Let $A$ be a $C^*$-algebra with an identity. If $A$ has a unique tracial state $\varphi:A \rightarrow \mathbb{C}$ i.e. $\varphi(ab) = \varphi(ba)$, $\varphi(x^*x) \geq 0$, and $\varphi(1) = 1$. I am trying to show that the double commutant of the image of GNS representation for $\varphi$ is a factor i.e. $Z((\pi_\varphi(A))'') = \mathbb{C}I$.
Suppose that $Z((\pi_\varphi(A))'')$ is not a factor. There exists a nontrivial projection in $Z((\pi_\varphi(A))'')$ since $\mathbb{C}I$ is proper to $Z((\pi_\varphi(A))'')$ and using the fact the double commutant of projections in $Z(M)$ equals $Z(M)$. I am having trouble constructing tracial state to contradict the uniqueness. I know if I find a cyclic vector $\xi$ (maybe the trivial i.e. $1 + N_\varphi$), then I can construct at least a state $$\phi(a) = \langle \pi_\varphi(a)\xi, \xi \rangle$$ then $\phi$ is a state and maybe I can just it is tracial.

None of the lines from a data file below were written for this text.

import Literature.Geometry.Lorentzian.KerrDataSchwarzschildExtrinsic
import Literature.Geometry.Lorentzian.SchwarzschildKerrSchildComponents
import Literature.Geometry.Lorentzian.KerrHyperboloidalLeaves
import Literature.Geometry.Lorentzian.ChartSecondFundamentalForm
import Summits.FinalStateConjecture.FinalStateConjecture.Theorems.SwallowTheDatumKerrShieldedDataExistBridgeRadial
import HarnessLib

/-!
# `KerrShieldedDataExist`, line `plug-the-second-sheet` — the bridge annulus, II: radial maps are spacelike
# immersions with a smooth unit normal

Support file (everything proved) for stub `stub_bridgeAnnulus` of crux `stmt-FinalStateConjecture-10055`,
continuing `…BridgeRadial`. For a profile `(τ, ϱ)` of class `C^∞` on an open set `S` of radii containing the
radii of an open set `U ⊆ E3 ∖ {0}`, with `ϱ > 0` and radial coefficient `A > 0` on `S`:

* `contDiffOn_radialMap`, `contMDiff_of_radialMap`, `mfderiv_of_radialMap_apply` — the radial map is `C^∞`
  and represents a `C^∞` map `F : U → Kerr.region 0 r₀` with the expected differential;
* `isSpacelikeImmersion_of_radialMap` — `F` is a spacelike immersion (`inducedQuad_pos`: the induced form
  `B|v|² + ((A − B)/s²)⟪y,v⟫²` is positive definite, Cauchy–Schwarz);
* `isUnitNormal_of_radialMap`, `contDiffOn_radialNormal` — `N = A^{-1/2} Ñ` is a unit normal of sign `−1`
  along `F`, with a representative smooth on `U`.

These are exactly the hypotheses of the induced-vacuum-data packaging `stub_inducedVacuumData`.
References: O'Neill 1983, Ch. 4, pp. 97, 106–107 and Ch. 5, Lemma 5.26.
-/

-- the doubled `FinalStateConjecture` path component is the summit/problem naming scheme, not a mistake
set_option linter.dupNamespace false

noncomputable section

open Real Set Filter
open scoped Manifold ContDiff Topology InnerProductSpace
open Literature.Geometry.Lorentzian

namespace Summit.FinalStateConjecture.FinalStateConjecture.Theorems.SwallowTheDatum

namespace Bridge

section Immersion

variable {M r₀ : ℝ} {S : Set ℝ} {U : TopologicalSpace.Opens E3} {τ ϱ τ' ϱ' : ℝ → ℝ} {Φ N : E3 → E4}
  {F : U → Kerr.region 0 r₀}

/-- The radial map with `C^∞` profile is `C^∞` at every point off the origin whose radius lies in the
(open) set where the profile is smooth. [folklore] -/
theorem contDiffAt_radialMap (hS : IsOpen S) (hτ : ContDiffOn ℝ ∞ τ S) (hϱ : ContDiffOn ℝ ∞ ϱ S)
    (hΦ : ∀ y, Φ y = τ ‖y‖ • E4.basisVector 0 + (ϱ ‖y‖ / ‖y‖) • E4.spaceEmbed y)
    {y : E3} (hy : y ≠ 0) (hyS : ‖y‖ ∈ S) : ContDiffAt ℝ ∞ Φ y := by
  have hn : ContDiffAt ℝ ∞ (fun y : E3 ↦ ‖y‖) y := contDiffAt_norm ℝ hy
  have h1 : ContDiffAt ℝ ∞ (fun y : E3 ↦ τ ‖y‖) y := (hτ.contDiffAt (hS.mem_nhds hyS)).comp y hn
  have h2 : ContDiffAt ℝ ∞ (fun y : E3 ↦ ϱ ‖y‖) y := (hϱ.contDiffAt (hS.mem_nhds hyS)).comp y hn
  have h3 : ContDiffAt ℝ ∞ (fun y : E3 ↦ ϱ ‖y‖ / ‖y‖) y := h2.div hn (norm_ne_zero_iff.2 hy)
  rw [show Φ = fun y ↦ τ ‖y‖ • E4.basisVector 0 + (ϱ ‖y‖ / ‖y‖) • E4.spaceEmbed y from funext hΦ]
  exact (h1.smul contDiffAt_const).add (h3.smul E4.spaceEmbed.contDiff.contDiffAt)

/-- The radial map is `C^∞` on every open set of nonzero points whose radii lie where the profile is
smooth. [folklore] -/
theorem contDiffOn_radialMap (hS : IsOpen S) (hτ : ContDiffOn ℝ ∞ τ S) (hϱ : ContDiffOn ℝ ∞ ϱ S)
    (hΦ : ∀ y, Φ y = τ ‖y‖ • E4.basisVector 0 + (ϱ ‖y‖ / ‖y‖) • E4.spaceEmbed y)
    (hU0 : ∀ y ∈ U, y ≠ 0) (hUS : ∀ y ∈ U, ‖y‖ ∈ S) : ContDiffOn ℝ ∞ Φ (U : Set E3) := fun y hy ↦
  (contDiffAt_radialMap hS hτ hϱ hΦ (hU0 y hy) (hUS y hy)).contDiffWithinAt

/-- A map `F : U → Kerr.region 0 r₀` represented by the radial map is `C^∞` as a map of manifolds.
[folklore] -/
theorem contMDiff_of_radialMap (hS : IsOpen S) (hτ : ContDiffOn ℝ ∞ τ S) (hϱ : ContDiffOn ℝ ∞ ϱ S)
    (hΦ : ∀ y, Φ y = τ ‖y‖ • E4.basisVector 0 + (ϱ ‖y‖ / ‖y‖) • E4.spaceEmbed y)
    (hU0 : ∀ y ∈ U, y ≠ 0) (hUS : ∀ y ∈ U, ‖y‖ ∈ S) (hF : ∀ y : U, (F y : E4) = Φ y) :
    ContMDiff 𝓘(ℝ, E3) 𝓘(ℝ, E4) ∞ F := by
  intro y
  have h1 : ContMDiffAt 𝓘(ℝ, E3) 𝓘(ℝ, E4) ∞ (fun y : U ↦ Φ y) y :=
    (OpensChart.contMDiffAt_iff y _ Φ (fun _ ↦ rfl)).2
      (contDiffAt_radialMap hS hτ hϱ hΦ (hU0 y y.2) (hUS y y.2))
  have h2 : (Subtype.val ∘ F) = fun y : U ↦ Φ y := funext hF
  have h3 : ContMDiffAt 𝓘(ℝ, E3) 𝓘(ℝ, E4) ∞ (Subtype.val ∘ F) y := by rw [h2]; exact h1
  exact (ChartedSpace.liftPropWithinAt_subtypeVal_comp_iff F Set.univ y).mp h3

/-- The differential of `F` on a vector is that of the radial map:
`dF_y v = (τ′ ⟪y,v⟫/s) ∂_{t*} + ((ϱ′s − ϱ)⟪y,v⟫/s³)(0, y) + (ϱ/s)(0, v)`. [folklore] -/
theorem mfderiv_of_radialMap_apply
    (hΦ : ∀ y, Φ y = τ ‖y‖ • E4.basisVector 0 + (ϱ ‖y‖ / ‖y‖) • E4.spaceEmbed y)
    (hF : ∀ y : U, (F y : E4) = Φ y) (y : U) (hy : (y : E3) ≠ 0)
    (hτ' : HasDerivAt τ (τ' ‖(y : E3)‖) ‖(y : E3)‖) (hϱ' : HasDerivAt ϱ (ϱ' ‖(y : E3)‖) ‖(y : E3)‖) (v : E3) :
    mfderiv 𝓘(ℝ, E3) 𝓘(ℝ, E4) F y v =
      (τ' ‖(y : E3)‖ * ‖(y : E3)‖⁻¹ * ⟪(y : E3), v⟫_ℝ) • E4.basisVector 0 +
        ((ϱ' ‖(y : E3)‖ * ‖(y : E3)‖ - ϱ ‖(y : E3)‖) / ‖(y : E3)‖ ^ 3 * ⟪(y : E3), v⟫_ℝ) •
          E4.spaceEmbed (y : E3) + (ϱ ‖(y : E3)‖ / ‖(y : E3)‖) • E4.spaceEmbed v := by
  have hd := hasFDerivAt_radialMap (τ := τ) (ϱ := ϱ) hy hτ' hϱ'
  have hΦ' : Φ = fun y ↦ τ ‖y‖ • E4.basisVector 0 + (ϱ ‖y‖ / ‖y‖) • E4.spaceEmbed y := funext hΦ
  rw [OpensChart.mfderiv_apply_of_repr hF (by rw [hΦ']; exact hd.differentiableAt), hΦ']
  exact fderiv_radialMap_apply hy hτ' hϱ' v


/-- Positivity of the induced quadratic form `B‖v‖² + ((A − B)/s²)⟪y, v⟫²` for `A, B > 0`, `v ≠ 0`
(Cauchy–Schwarz: `⟪y, v⟫² ≤ s²‖v‖²`). [folklore] -/
theorem inducedQuad_pos {A B : ℝ} (hA : 0 < A) (hB : 0 < B) {y v : E3} (hy : y ≠ 0) (hv : v ≠ 0) :
    0 < B * ⟪v, v⟫_ℝ + (A - B) / ‖y‖ ^ 2 * (⟪y, v⟫_ℝ * ⟪y, v⟫_ℝ) := by
  have hs : 0 < ‖y‖ := norm_pos_iff.2 hy
  have hvn : 0 < ‖v‖ := norm_pos_iff.2 hv
  have hcs : ⟪y, v⟫_ℝ ^ 2 ≤ ‖y‖ ^ 2 * ‖v‖ ^ 2 := by
    have h := abs_real_inner_le_norm y v
    have h0 : 0 ≤ |⟪y, v⟫_ℝ| := abs_nonneg _
    calc ⟪y, v⟫_ℝ ^ 2 = |⟪y, v⟫_ℝ| ^ 2 := (sq_abs _).symm
      _ ≤ (‖y‖ * ‖v‖) ^ 2 := pow_le_pow_left₀ h0 h 2
      _ = ‖y‖ ^ 2 * ‖v‖ ^ 2 := by ring
  have key : B * ⟪v, v⟫_ℝ + (A - B) / ‖y‖ ^ 2 * (⟪y, v⟫_ℝ * ⟪y, v⟫_ℝ) =
      B * ((‖y‖ ^ 2 * ‖v‖ ^ 2 - ⟪y, v⟫_ℝ ^ 2) / ‖y‖ ^ 2) + A * (⟪y, v⟫_ℝ ^ 2 / ‖y‖ ^ 2) := by
    rw [real_inner_self_eq_norm_sq]
    field_simp
    ring
  rw [key]
  have h1 : 0 ≤ B * ((‖y‖ ^ 2 * ‖v‖ ^ 2 - ⟪y, v⟫_ℝ ^ 2) / ‖y‖ ^ 2) :=
    mul_nonneg hB.le (div_nonneg (sub_nonneg.2 hcs) (sq_nonneg _))
  by_cases ha : ⟪y, v⟫_ℝ = 0
  · rw [ha]
    simp only [ne_eq, OfNat.ofNat_ne_zero, not_false_eq_true, zero_pow, sub_zero, zero_div, mul_zero,
      add_zero]
    exact mul_pos hB (div_pos (by positivity) (by positivity))
  · have h2 : 0 < A * (⟪y, v⟫_ℝ ^ 2 / ‖y‖ ^ 2) := mul_pos hA (div_pos (by positivity) (by positivity))
    linarith

/-- **The unit normal of a radial immersion is `C^∞` on `U`** when the profile and its derivative
functions are (and `A > 0`, `ϱ > 0` there). [folklore] -/
theorem contDiffOn_radialNormal (hS : IsOpen S) (hϱ : ContDiffOn ℝ ∞ ϱ S)
    (hτ'c : ContDiffOn ℝ ∞ τ' S) (hϱ'c : ContDiffOn ℝ ∞ ϱ' S)
    (hU0 : ∀ y ∈ U, y ≠ 0) (hUS : ∀ y ∈ U, ‖y‖ ∈ S) (hpos : ∀ s ∈ S, 0 < ϱ s)
    (hA : ∀ s ∈ S, 0 < -τ' s ^ 2 + ϱ' s ^ 2 + 2 * M / ϱ s * (τ' s + ϱ' s) ^ 2)
    (hN : ∀ y, N y = (√(-τ' ‖y‖ ^ 2 + ϱ' ‖y‖ ^ 2 + 2 * M / ϱ ‖y‖ * (τ' ‖y‖ + ϱ' ‖y‖) ^ 2))⁻¹ •
      ((-ϱ' ‖y‖ - 2 * M / ϱ ‖y‖ * (ϱ' ‖y‖ + τ' ‖y‖)) • E4.basisVector 0 +
        ((-τ' ‖y‖ + 2 * M / ϱ ‖y‖ * (ϱ' ‖y‖ + τ' ‖y‖)) / ‖y‖) • E4.spaceEmbed y)) :
    ContDiffOn ℝ ∞ N (U : Set E3) := by
  intro y hy
  have hy0 := hU0 y hy
  have hyS := hUS y hy
  have hs0 : ‖y‖ ≠ 0 := norm_ne_zero_iff.2 hy0
  have hn : ContDiffAt ℝ ∞ (fun y : E3 ↦ ‖y‖) y := contDiffAt_norm ℝ hy0
  have hr : ContDiffAt ℝ ∞ (fun y : E3 ↦ ϱ ‖y‖) y := (hϱ.contDiffAt (hS.mem_nhds hyS)).comp y hn
  have ht' : ContDiffAt ℝ ∞ (fun y : E3 ↦ τ' ‖y‖) y := (hτ'c.contDiffAt (hS.mem_nhds hyS)).comp y hn
  have hr' : ContDiffAt ℝ ∞ (fun y : E3 ↦ ϱ' ‖y‖) y := (hϱ'c.contDiffAt (hS.mem_nhds hyS)).comp y hn
  have hq : ContDiffAt ℝ ∞ (fun y : E3 ↦ 2 * M / ϱ ‖y‖) y := contDiffAt_const.div hr (hpos _ hyS).ne'
  have hAc : ContDiffAt ℝ ∞
      (fun y : E3 ↦ -τ' ‖y‖ ^ 2 + ϱ' ‖y‖ ^ 2 + 2 * M / ϱ ‖y‖ * (τ' ‖y‖ + ϱ' ‖y‖) ^ 2) y :=
    ((ht'.pow 2).neg.add (hr'.pow 2)).add (hq.mul ((ht'.add hr').pow 2))
  have hsq : ContDiffAt ℝ ∞
      (fun y : E3 ↦ (√(-τ' ‖y‖ ^ 2 + ϱ' ‖y‖ ^ 2 + 2 * M / ϱ ‖y‖ * (τ' ‖y‖ + ϱ' ‖y‖) ^ 2))⁻¹) y :=
    (hAc.sqrt (hA _ hyS).ne').inv (Real.sqrt_pos.2 (hA _ hyS)).ne'
  have h0 : ContDiffAt ℝ ∞ (fun y : E3 ↦ -ϱ' ‖y‖ - 2 * M / ϱ ‖y‖ * (ϱ' ‖y‖ + τ' ‖y‖)) y :=
    hr'.neg.sub (hq.mul (hr'.add ht'))
  have h1 : ContDiffAt ℝ ∞ (fun y : E3 ↦ (-τ' ‖y‖ + 2 * M / ϱ ‖y‖ * (ϱ' ‖y‖ + τ' ‖y‖)) / ‖y‖) y :=
    (ht'.neg.add (hq.mul (hr'.add ht'))).div hn hs0
  rw [show N = fun y ↦ (√(-τ' ‖y‖ ^ 2 + ϱ' ‖y‖ ^ 2 + 2 * M / ϱ ‖y‖ * (τ' ‖y‖ + ϱ' ‖y‖) ^ 2))⁻¹ •
      ((-ϱ' ‖y‖ - 2 * M / ϱ ‖y‖ * (ϱ' ‖y‖ + τ' ‖y‖)) • E4.basisVector 0 +
        ((-τ' ‖y‖ + 2 * M / ϱ ‖y‖ * (ϱ' ‖y‖ + τ' ‖y‖)) / ‖y‖) • E4.spaceEmbed y) from funext hN]
  exact (hsq.smul ((h0.smul contDiffAt_const).add (h1.smul E4.spaceEmbed.contDiff.contDiffAt))).contDiffWithinAt

variable [Kerr.Facts]

/-- **A radial map with positive radial coefficient is a spacelike immersion** into the Schwarzschild
Kerr–Schild chart: `F : U → Kerr.region 0 r₀` with representative `Φ(y) = τ(s) ∂_{t*} + (ϱ(s)/s)(0, y)`,
profile `C^∞` with `ϱ > 0` and `A = −τ′² + ϱ′² + (2M/ϱ)(τ′ + ϱ′)² > 0` on the radii of `U`.
[cite: ONeill1983, Ch. 5, Lemma 5.26] -/
theorem isSpacelikeImmersion_of_radialMap (hS : IsOpen S) (hτ : ContDiffOn ℝ ∞ τ S)
    (hϱ : ContDiffOn ℝ ∞ ϱ S)
    (hΦ : ∀ y, Φ y = τ ‖y‖ • E4.basisVector 0 + (ϱ ‖y‖ / ‖y‖) • E4.spaceEmbed y)
    (hU0 : ∀ y ∈ U, y ≠ 0) (hUS : ∀ y ∈ U, ‖y‖ ∈ S) (hF : ∀ y : U, (F y : E4) = Φ y)
    (hdτ : ∀ s ∈ S, HasDerivAt τ (τ' s) s) (hdϱ : ∀ s ∈ S, HasDerivAt ϱ (ϱ' s) s)
    (hpos : ∀ s ∈ S, 0 < ϱ s)
    (hA : ∀ s ∈ S, 0 < -τ' s ^ 2 + ϱ' s ^ 2 + 2 * M / ϱ s * (τ' s + ϱ' s) ^ 2) :
    (Kerr.smoothMetric M 0 r₀).IsSpacelikeImmersion 𝓘(ℝ, E3) F := by
  refine ⟨contMDiff_of_radialMap hS hτ hϱ hΦ hU0 hUS hF, fun y v hv ↦ ?_⟩
  have hy0 := hU0 y y.2
  have hyS := hUS y y.2
  have hx : E4.spatial (F y : E4) = (ϱ ‖(y : E3)‖ / ‖(y : E3)‖) • (y : E3) := by
    rw [hF y]; exact spatial_radialMap hΦ y
  rw [PseudoRiemannianMetric.inducedBilin_apply, Kerr.smoothMetric_val,
    mfderiv_of_radialMap_apply hΦ hF y hy0 (hdτ _ hyS) (hdϱ _ hyS)]
  have hgoal : 0 < Kerr.bilin M 0 (F y : E4)
      ((τ' ‖(y : E3)‖ * ‖(y : E3)‖⁻¹ * ⟪(y : E3), v⟫_ℝ) • E4.basisVector 0 +
        ((ϱ' ‖(y : E3)‖ * ‖(y : E3)‖ - ϱ ‖(y : E3)‖) / ‖(y : E3)‖ ^ 3 * ⟪(y : E3), v⟫_ℝ) •
          E4.spaceEmbed (y : E3) + (ϱ ‖(y : E3)‖ / ‖(y : E3)‖) • E4.spaceEmbed v)
      ((τ' ‖(y : E3)‖ * ‖(y : E3)‖⁻¹ * ⟪(y : E3), v⟫_ℝ) • E4.basisVector 0 +
        ((ϱ' ‖(y : E3)‖ * ‖(y : E3)‖ - ϱ ‖(y : E3)‖) / ‖(y : E3)‖ ^ 3 * ⟪(y : E3), v⟫_ℝ) •
          E4.spaceEmbed (y : E3) + (ϱ ‖(y : E3)‖ / ‖(y : E3)‖) • E4.spaceEmbed v) := by
    rw [bilin_tangent_tangent M (hpos _ hyS) hy0 hx v v]
    exact inducedQuad_pos (hA _ hyS) (by have := hpos _ hyS; have := norm_pos_iff.2 hy0; positivity) hy0 hv
  exact hgoal

/-- **The unit normal of a radial immersion.** With `Ñ = n₀ ∂_{t*} + (n₁/s)(0, y)`,
`n₀ = −ϱ′ − (2M/ϱ)(ϱ′ + τ′)`, `n₁ = −τ′ + (2M/ϱ)(ϱ′ + τ′)` (`= g♯(ϱ′dt* − τ′dr)`), the field
`N = A^{-1/2} Ñ` along `F` is a unit normal of sign `−1`: `g(N, dF v) = 0`, `g(N, N) = −1`.
[cite: ONeill1983, Ch. 4, pp. 106–107] -/
theorem isUnitNormal_of_radialMap
    (hΦ : ∀ y, Φ y = τ ‖y‖ • E4.basisVector 0 + (ϱ ‖y‖ / ‖y‖) • E4.spaceEmbed y)
    (hU0 : ∀ y ∈ U, y ≠ 0) (hUS : ∀ y ∈ U, ‖y‖ ∈ S) (hF : ∀ y : U, (F y : E4) = Φ y)
    (hdτ : ∀ s ∈ S, HasDerivAt τ (τ' s) s) (hdϱ : ∀ s ∈ S, HasDerivAt ϱ (ϱ' s) s)
    (hpos : ∀ s ∈ S, 0 < ϱ s)
    (hA : ∀ s ∈ S, 0 < -τ' s ^ 2 + ϱ' s ^ 2 + 2 * M / ϱ s * (τ' s + ϱ' s) ^ 2)
    (hN : ∀ y, N y = (√(-τ' ‖y‖ ^ 2 + ϱ' ‖y‖ ^ 2 + 2 * M / ϱ ‖y‖ * (τ' ‖y‖ + ϱ' ‖y‖) ^ 2))⁻¹ •
      ((-ϱ' ‖y‖ - 2 * M / ϱ ‖y‖ * (ϱ' ‖y‖ + τ' ‖y‖)) • E4.basisVector 0 +
        ((-τ' ‖y‖ + 2 * M / ϱ ‖y‖ * (ϱ' ‖y‖ + τ' ‖y‖)) / ‖y‖) • E4.spaceEmbed y)) :
    (Kerr.smoothMetric M 0 r₀).IsUnitNormal 𝓘(ℝ, E3) F (fun y ↦ N y) (-1) := by
  refine ⟨fun y v ↦ ?_, fun y ↦ ?_⟩
  · have hy0 := hU0 y y.2
    have hyS := hUS y y.2
    have hx : E4.spatial (F y : E4) = (ϱ ‖(y : E3)‖ / ‖(y : E3)‖) • (y : E3) := by
      rw [hF y]; exact spatial_radialMap hΦ y
    have h := bilin_rawNormal_tangent M (t₁ := τ' ‖(y : E3)‖) (r₁ := ϱ' ‖(y : E3)‖) (hpos _ hyS) hy0 hx v v
    rw [zero_smul, add_zero] at h
    have hgoal : Kerr.bilin M 0 (F y : E4) (N y)
        ((τ' ‖(y : E3)‖ * ‖(y : E3)‖⁻¹ * ⟪(y : E3), v⟫_ℝ) • E4.basisVector 0 +
          ((ϱ' ‖(y : E3)‖ * ‖(y : E3)‖ - ϱ ‖(y : E3)‖) / ‖(y : E3)‖ ^ 3 * ⟪(y : E3), v⟫_ℝ) •
            E4.spaceEmbed (y : E3) + (ϱ ‖(y : E3)‖ / ‖(y : E3)‖) • E4.spaceEmbed v) = 0 := by
      rw [hN, map_smul, _root_.smul_apply, smul_eq_mul, h, mul_zero]
    rw [Kerr.smoothMetric_val, mfderiv_of_radialMap_apply hΦ hF y hy0 (hdτ _ hyS) (hdϱ _ hyS)]
    exact hgoal
  · have hy0 := hU0 y y.2
    have hyS := hUS y y.2
    have hx : E4.spatial (F y : E4) = (ϱ ‖(y : E3)‖ / ‖(y : E3)‖) • (y : E3) := by
      rw [hF y]; exact spatial_radialMap hΦ y
    set A := -τ' ‖(y : E3)‖ ^ 2 + ϱ' ‖(y : E3)‖ ^ 2 +
      2 * M / ϱ ‖(y : E3)‖ * (τ' ‖(y : E3)‖ + ϱ' ‖(y : E3)‖) ^ 2 with hA_def
    have hA0 : 0 < A := hA _ hyS
    have h := bilin_rawNormal_self M (t₁ := τ' ‖(y : E3)‖) (r₁ := ϱ' ‖(y : E3)‖) (hpos _ hyS) hy0 hx (y : E3)
    rw [zero_smul, add_zero, ← hA_def] at h
    have hs : (√A)⁻¹ * (√A)⁻¹ = A⁻¹ := by
      rw [← mul_inv, Real.mul_self_sqrt hA0.le]
    have hgoal : Kerr.bilin M 0 (F y : E4) (N y) (N y) = -1 := by
      rw [hN, map_smul, map_smul, _root_.smul_apply, smul_eq_mul, smul_eq_mul, ← hA_def, h]
      calc (√A)⁻¹ * ((√A)⁻¹ * -A) = -((√A)⁻¹ * (√A)⁻¹ * A) := by ring
        _ = -1 := by rw [hs, inv_mul_cancel₀ hA0.ne']
    rw [Kerr.smoothMetric_val]
    exact hgoal


end Immersion

end Bridge

/-- **Registered export of this file** (sub-goal `bridge_unitNormal` of stub `stub_bridgeAnnulus`): the normalised raw normal of a radial map is a unit normal of sign `−1`, `Bridge.isUnitNormal_of_radialMap`. [cite: ONeill1983, Ch. 4, pp. 106–107] -/
theorem bridge_unitNormal :
    ∀ [Kerr.Facts] (M r₀ : ℝ) (S : Set ℝ) (U : TopologicalSpace.Opens E3) (τ ϱ τ' ϱ' : ℝ → ℝ) (Φ N : E3 → E4) (F : U → Kerr.region 0 r₀), (∀ y, Φ y = τ ‖y‖ • E4.basisVector 0 + (ϱ ‖y‖ / ‖y‖) • E4.spaceEmbed y) → (∀ y ∈ U, y ≠ 0) → (∀ y ∈ U, ‖y‖ ∈ S) → (∀ y : U, (F y : E4) = Φ y) → (∀ s ∈ S, HasDerivAt τ (τ' s) s) → (∀ s ∈ S, HasDerivAt ϱ (ϱ' s) s) → (∀ s ∈ S, 0 < ϱ s) → (∀ s ∈ S, 0 < -τ' s ^ 2 + ϱ' s ^ 2 + 2 * M / ϱ s * (τ' s + ϱ' s) ^ 2) → (∀ y, N y = (√(-τ' ‖y‖ ^ 2 + ϱ' ‖y‖ ^ 2 + 2 * M / ϱ ‖y‖ * (τ' ‖y‖ + ϱ' ‖y‖) ^ 2))⁻¹ • ((-ϱ' ‖y‖ - 2 * M / ϱ ‖y‖ * (ϱ' ‖y‖ + τ' ‖y‖)) • E4.basisVector 0 + ((-τ' ‖y‖ + 2 * M / ϱ ‖y‖ * (ϱ' ‖y‖ + τ' ‖y‖)) / ‖y‖) • E4.spaceEmbed y)) → (Kerr.smoothMetric M 0 r₀).IsUnitNormal 𝓘(ℝ, E3) F (fun y ↦ N y) (-1) :=
  fun _ _ _ _ _ _ _ _ _ _ _ hΦ hU0 hUS hF hdτ hdϱ hpos hA hN ↦ Bridge.isUnitNormal_of_radialMap hΦ hU0 hUS hF hdτ hdϱ hpos hA hN

end Summit.FinalStateConjecture.FinalStateConjecture.Theorems.SwallowTheDatum

end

Let $P\in Z(\pi_\varphi(A)'')$ be a non-trivial projection. Write $\tilde\varphi(X)=\langle X\xi_\varphi,\xi_\varphi\rangle$ the normal tracial state induced by $\varphi$. We have $\tilde\varphi(P)>0$. Choose $s\in(0,1)$ with $s\ne \tilde\varphi(P) $ and define a state $\psi$ on $A$ by $$ \psi(a)=\frac s {\tilde\varphi(P)}\,\tilde\varphi(P \pi_\varphi(a)) +\frac {(1-s)} {\tilde\varphi(I-P)}\,\tilde\varphi((I -P) \pi_\varphi(a)). $$ Because $\tilde\varphi$ is a trace and $P$ is central, $\psi$ is a trace. Suppose that $\psi=\varphi$. Let $\{a_n\}$ be a sequence such that $\pi_\varphi(a_n)\to P$. Then $$ \tilde\varphi(P)=\lim_n\varphi(a_n)=\lim_n\psi(a_n)=s, $$ a contradiction. So $\psi$ would be a different tracial state on $A$. The uniqueness thus implies that $Z(\pi_\varphi(A)'')$ is trivial.